** What the exercise asks **
Repeat the records below exactly, beginning at the first line and finishing with the line that contains "bottom-up (the goal".

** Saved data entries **
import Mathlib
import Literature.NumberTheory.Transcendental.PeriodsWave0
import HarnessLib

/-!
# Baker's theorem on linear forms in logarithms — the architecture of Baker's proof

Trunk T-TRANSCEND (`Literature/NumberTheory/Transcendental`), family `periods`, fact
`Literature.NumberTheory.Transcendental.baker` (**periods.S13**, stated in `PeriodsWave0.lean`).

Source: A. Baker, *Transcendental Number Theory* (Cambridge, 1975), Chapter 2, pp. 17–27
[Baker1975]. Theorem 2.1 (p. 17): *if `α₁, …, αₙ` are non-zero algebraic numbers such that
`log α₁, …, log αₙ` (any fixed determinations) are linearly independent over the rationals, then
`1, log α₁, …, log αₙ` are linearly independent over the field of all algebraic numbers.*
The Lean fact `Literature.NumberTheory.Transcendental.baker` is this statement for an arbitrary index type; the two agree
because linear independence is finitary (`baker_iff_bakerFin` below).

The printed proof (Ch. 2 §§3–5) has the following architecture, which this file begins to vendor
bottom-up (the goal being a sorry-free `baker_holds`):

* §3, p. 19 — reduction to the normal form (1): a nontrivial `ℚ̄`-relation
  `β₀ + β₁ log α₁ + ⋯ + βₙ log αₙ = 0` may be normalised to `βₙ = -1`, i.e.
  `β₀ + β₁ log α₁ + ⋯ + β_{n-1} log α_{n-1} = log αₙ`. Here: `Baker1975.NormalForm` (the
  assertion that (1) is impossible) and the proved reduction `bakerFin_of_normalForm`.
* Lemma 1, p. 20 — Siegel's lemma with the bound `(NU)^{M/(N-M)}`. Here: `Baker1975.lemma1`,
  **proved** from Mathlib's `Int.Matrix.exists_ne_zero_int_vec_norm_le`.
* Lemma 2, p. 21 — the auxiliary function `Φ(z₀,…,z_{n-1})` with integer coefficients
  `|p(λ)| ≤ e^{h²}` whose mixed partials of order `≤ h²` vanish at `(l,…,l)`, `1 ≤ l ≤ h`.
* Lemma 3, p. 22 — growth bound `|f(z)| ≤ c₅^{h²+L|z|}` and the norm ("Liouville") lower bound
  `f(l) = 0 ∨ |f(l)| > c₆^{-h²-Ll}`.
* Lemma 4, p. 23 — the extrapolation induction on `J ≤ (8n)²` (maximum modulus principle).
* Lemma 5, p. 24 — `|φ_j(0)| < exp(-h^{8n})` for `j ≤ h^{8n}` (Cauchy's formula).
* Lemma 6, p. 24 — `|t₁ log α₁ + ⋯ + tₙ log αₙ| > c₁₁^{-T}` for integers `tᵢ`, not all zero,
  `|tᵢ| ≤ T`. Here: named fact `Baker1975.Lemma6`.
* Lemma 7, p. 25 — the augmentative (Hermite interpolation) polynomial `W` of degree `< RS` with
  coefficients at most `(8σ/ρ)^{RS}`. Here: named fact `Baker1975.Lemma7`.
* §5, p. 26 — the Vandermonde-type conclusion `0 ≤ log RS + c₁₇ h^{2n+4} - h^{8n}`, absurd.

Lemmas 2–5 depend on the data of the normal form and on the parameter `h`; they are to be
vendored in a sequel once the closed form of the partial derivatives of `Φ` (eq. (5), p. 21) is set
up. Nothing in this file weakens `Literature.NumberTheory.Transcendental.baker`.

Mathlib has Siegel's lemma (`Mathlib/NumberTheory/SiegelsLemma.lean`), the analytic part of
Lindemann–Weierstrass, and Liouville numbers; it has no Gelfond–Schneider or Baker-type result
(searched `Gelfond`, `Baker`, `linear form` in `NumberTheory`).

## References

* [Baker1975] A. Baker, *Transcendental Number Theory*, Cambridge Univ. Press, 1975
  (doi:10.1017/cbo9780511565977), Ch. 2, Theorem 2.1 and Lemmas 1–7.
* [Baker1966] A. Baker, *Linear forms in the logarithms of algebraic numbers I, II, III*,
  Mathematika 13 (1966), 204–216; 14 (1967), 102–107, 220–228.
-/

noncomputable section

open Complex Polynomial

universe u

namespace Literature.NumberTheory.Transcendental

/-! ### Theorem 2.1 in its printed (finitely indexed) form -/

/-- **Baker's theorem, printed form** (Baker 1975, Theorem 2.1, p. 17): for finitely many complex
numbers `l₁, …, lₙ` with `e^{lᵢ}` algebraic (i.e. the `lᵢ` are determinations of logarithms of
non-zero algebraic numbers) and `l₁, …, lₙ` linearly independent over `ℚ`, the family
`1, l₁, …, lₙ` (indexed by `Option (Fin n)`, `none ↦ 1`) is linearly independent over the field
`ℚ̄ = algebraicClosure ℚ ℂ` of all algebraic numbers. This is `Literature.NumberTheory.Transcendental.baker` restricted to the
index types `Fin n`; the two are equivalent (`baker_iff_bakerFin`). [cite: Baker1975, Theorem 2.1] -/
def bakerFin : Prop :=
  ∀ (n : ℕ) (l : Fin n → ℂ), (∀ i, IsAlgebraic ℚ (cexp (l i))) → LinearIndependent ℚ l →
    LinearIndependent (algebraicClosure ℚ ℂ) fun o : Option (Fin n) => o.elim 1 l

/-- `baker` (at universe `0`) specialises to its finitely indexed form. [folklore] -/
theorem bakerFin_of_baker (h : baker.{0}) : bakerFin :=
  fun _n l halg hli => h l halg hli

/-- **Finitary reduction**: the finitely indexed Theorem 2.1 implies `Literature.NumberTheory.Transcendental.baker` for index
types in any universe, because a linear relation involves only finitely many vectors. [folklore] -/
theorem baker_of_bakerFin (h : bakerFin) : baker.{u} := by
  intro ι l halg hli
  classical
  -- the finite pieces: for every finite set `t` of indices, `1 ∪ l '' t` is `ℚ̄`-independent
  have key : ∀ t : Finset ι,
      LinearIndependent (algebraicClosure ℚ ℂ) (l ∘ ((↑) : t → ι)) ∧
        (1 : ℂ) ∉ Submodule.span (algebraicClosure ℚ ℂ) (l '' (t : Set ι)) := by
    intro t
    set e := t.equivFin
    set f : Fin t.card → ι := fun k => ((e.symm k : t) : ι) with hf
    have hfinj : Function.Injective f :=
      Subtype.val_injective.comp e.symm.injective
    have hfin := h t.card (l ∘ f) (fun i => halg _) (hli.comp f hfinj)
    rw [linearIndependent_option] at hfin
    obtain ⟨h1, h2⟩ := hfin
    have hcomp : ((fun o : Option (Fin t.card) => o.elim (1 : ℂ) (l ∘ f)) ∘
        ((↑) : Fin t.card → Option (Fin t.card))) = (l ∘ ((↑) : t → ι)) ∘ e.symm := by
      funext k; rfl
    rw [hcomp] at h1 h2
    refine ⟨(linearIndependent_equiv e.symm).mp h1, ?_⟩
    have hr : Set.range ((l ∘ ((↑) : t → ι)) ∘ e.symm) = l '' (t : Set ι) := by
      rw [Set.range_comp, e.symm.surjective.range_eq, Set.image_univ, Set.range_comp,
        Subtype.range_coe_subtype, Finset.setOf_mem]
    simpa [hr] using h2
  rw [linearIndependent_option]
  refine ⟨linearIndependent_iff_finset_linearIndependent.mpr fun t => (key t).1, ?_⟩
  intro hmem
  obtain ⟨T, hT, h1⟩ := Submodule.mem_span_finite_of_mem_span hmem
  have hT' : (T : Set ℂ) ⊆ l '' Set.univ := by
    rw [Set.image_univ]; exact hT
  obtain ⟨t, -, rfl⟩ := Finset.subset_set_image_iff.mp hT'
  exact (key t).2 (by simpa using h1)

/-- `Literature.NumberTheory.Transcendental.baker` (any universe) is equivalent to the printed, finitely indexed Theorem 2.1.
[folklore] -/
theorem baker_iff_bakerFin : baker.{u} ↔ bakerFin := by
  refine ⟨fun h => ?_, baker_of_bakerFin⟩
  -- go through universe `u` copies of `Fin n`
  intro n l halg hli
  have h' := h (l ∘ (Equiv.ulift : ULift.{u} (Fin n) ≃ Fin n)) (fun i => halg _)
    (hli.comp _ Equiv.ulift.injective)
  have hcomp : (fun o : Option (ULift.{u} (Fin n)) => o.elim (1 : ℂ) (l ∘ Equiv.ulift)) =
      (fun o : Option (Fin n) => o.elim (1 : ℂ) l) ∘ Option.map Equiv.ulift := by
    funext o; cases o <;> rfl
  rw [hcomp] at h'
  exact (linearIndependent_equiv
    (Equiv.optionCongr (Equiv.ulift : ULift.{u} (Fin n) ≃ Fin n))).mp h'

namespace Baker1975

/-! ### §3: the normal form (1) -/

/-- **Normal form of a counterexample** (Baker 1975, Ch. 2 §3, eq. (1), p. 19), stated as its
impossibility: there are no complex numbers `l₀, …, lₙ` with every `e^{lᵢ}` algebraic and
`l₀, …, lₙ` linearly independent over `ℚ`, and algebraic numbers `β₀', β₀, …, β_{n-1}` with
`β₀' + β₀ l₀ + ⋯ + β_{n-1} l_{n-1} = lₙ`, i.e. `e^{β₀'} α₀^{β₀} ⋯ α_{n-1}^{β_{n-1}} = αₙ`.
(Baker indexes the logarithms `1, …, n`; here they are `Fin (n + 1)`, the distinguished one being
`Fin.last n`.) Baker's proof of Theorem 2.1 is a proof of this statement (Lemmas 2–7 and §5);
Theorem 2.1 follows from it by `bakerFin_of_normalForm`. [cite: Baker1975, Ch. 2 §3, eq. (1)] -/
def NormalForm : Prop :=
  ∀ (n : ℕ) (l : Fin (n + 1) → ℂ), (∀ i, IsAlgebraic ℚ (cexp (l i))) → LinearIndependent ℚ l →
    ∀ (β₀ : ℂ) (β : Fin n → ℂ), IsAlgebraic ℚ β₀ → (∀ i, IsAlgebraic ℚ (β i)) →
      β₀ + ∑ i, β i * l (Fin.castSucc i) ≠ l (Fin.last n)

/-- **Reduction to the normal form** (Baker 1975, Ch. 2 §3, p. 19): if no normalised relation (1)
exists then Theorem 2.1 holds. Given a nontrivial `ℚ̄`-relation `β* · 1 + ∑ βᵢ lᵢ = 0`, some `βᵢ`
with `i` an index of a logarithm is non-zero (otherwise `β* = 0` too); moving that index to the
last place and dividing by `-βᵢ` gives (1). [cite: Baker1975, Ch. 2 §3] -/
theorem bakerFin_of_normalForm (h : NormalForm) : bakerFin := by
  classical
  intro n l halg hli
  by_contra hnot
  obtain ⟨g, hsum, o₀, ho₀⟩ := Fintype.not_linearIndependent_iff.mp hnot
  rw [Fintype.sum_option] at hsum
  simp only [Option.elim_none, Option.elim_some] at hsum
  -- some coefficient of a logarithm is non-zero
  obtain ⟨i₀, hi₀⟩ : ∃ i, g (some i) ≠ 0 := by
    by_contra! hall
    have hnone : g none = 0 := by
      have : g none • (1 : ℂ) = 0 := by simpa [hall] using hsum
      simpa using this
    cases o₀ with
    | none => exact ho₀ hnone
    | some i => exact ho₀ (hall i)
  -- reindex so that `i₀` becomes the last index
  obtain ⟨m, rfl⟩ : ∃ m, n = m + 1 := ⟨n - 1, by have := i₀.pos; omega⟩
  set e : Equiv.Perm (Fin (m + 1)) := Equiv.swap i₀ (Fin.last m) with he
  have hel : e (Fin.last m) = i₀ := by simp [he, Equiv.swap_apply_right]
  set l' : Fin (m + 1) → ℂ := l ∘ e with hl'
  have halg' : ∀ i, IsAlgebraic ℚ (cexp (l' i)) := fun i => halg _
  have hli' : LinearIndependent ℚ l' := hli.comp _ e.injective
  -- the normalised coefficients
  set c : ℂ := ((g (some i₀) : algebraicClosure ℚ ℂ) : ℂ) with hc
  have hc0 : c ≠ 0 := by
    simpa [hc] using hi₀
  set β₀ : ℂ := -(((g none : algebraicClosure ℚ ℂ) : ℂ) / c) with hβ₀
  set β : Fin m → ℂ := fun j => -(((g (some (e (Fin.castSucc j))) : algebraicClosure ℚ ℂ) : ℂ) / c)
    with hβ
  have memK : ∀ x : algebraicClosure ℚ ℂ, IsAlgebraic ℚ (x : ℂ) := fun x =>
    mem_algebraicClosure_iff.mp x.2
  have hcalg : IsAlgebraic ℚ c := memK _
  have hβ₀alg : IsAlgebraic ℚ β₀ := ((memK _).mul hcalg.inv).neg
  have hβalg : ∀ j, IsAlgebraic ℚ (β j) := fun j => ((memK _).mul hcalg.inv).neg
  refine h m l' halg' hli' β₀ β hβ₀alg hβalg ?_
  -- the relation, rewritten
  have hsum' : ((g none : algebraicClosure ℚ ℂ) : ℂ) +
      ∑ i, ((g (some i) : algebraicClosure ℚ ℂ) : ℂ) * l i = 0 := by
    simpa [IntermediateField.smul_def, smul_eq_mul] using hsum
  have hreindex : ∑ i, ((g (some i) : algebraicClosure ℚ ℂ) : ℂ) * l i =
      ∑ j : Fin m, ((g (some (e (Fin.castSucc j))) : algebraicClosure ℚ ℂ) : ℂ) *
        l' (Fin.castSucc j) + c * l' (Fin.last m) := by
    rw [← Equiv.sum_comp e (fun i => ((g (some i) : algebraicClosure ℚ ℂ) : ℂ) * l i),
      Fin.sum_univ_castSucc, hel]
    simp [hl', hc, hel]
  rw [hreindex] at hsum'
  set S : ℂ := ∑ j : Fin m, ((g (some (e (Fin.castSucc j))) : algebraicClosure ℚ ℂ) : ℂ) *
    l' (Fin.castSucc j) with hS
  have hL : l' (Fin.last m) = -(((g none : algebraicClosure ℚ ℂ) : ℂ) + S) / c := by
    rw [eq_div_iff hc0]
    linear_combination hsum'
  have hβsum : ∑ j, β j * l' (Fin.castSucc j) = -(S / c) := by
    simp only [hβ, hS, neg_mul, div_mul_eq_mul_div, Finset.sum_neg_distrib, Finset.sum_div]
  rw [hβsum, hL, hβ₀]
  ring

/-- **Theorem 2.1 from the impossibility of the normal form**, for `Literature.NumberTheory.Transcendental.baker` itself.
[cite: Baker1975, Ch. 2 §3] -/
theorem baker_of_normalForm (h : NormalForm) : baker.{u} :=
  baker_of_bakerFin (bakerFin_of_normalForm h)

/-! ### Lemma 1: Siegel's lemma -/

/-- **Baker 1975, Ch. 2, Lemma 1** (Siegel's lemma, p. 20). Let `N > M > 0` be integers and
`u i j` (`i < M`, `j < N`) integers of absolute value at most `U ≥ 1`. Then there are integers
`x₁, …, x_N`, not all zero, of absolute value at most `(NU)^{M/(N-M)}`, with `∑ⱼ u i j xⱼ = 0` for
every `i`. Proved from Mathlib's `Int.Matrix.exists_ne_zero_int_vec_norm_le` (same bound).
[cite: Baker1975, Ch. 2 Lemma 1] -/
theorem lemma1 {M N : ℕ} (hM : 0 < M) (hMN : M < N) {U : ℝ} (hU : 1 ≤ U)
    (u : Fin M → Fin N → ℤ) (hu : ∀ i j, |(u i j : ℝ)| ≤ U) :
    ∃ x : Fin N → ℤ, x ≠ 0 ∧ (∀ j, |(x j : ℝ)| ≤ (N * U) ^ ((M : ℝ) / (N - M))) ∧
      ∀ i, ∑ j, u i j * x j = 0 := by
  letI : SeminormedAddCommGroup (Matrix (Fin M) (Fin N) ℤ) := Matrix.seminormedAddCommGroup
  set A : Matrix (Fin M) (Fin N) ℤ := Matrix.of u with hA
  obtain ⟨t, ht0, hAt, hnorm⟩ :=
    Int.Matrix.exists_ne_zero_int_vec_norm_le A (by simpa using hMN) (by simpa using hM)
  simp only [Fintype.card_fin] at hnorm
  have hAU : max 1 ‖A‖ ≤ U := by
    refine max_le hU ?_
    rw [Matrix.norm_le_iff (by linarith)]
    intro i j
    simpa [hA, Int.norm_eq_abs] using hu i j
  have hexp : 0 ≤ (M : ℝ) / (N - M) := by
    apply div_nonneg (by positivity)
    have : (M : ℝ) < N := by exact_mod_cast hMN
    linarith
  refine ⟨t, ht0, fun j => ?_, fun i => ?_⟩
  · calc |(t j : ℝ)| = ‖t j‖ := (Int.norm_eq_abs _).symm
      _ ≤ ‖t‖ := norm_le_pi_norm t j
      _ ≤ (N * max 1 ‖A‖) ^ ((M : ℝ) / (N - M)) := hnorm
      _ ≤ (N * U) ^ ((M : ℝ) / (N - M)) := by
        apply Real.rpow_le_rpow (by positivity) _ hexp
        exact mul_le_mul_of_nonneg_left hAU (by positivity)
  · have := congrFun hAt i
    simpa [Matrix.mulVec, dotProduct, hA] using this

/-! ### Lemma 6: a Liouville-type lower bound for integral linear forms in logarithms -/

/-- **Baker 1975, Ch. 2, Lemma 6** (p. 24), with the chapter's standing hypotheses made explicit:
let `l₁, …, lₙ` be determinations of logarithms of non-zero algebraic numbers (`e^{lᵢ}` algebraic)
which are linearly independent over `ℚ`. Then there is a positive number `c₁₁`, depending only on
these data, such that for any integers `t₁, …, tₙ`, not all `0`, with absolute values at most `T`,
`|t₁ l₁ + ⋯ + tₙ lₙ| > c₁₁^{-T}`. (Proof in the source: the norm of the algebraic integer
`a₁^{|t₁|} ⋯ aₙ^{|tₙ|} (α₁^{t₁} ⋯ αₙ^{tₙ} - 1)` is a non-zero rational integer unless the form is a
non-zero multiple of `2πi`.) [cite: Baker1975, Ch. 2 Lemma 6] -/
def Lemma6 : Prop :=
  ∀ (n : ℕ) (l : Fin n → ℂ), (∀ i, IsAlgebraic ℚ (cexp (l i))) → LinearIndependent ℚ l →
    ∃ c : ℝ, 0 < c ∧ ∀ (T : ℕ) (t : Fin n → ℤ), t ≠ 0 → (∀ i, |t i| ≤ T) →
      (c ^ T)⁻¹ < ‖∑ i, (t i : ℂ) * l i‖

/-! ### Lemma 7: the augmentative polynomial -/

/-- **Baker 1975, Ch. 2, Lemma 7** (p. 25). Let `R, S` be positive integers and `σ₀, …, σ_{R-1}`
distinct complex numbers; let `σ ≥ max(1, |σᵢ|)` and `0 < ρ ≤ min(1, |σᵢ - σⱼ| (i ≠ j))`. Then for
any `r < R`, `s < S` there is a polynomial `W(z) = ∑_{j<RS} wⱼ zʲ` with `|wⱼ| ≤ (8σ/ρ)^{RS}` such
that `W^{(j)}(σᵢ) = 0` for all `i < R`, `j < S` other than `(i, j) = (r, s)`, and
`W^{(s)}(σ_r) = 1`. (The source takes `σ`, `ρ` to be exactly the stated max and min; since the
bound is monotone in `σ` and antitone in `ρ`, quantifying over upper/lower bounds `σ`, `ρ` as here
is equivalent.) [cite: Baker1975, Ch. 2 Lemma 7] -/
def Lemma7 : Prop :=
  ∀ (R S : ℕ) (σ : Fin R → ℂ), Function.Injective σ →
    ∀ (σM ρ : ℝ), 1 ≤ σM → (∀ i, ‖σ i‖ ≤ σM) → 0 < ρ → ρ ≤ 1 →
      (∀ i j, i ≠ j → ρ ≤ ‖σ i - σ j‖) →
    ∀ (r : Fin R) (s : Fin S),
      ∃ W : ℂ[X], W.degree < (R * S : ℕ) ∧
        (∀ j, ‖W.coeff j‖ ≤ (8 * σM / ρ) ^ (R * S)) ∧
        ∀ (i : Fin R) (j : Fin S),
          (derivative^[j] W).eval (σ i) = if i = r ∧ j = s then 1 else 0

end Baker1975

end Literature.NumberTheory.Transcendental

** Problem solution **
import Mathlib
import Literature.NumberTheory.Transcendental.PeriodsWave0
import HarnessLib

/-!
# Baker's theorem on linear forms in logarithms — the architecture of Baker's proof

Trunk T-TRANSCEND (`Literature/NumberTheory/Transcendental`), family `periods`, fact
`Literature.NumberTheory.Transcendental.baker` (**periods.S13**, stated in `PeriodsWave0.lean`).

Source: A. Baker, *Transcendental Number Theory* (Cambridge, 1975), Chapter 2, pp. 17–27
[Baker1975]. Theorem 2.1 (p. 17): *if `α₁, …, αₙ` are non-zero algebraic numbers such that
`log α₁, …, log αₙ` (any fixed determinations) are linearly independent over the rationals, then
`1, log α₁, …, log αₙ` are linearly independent over the field of all algebraic numbers.*
The Lean fact `Literature.NumberTheory.Transcendental.baker` is this statement for an arbitrary index type; the two agree
because linear independence is finitary (`baker_iff_bakerFin` below).

The printed proof (Ch. 2 §§3–5) has the following architecture, which this file begins to vendor
bottom-up (the goal being a sorry-free `baker_holds`):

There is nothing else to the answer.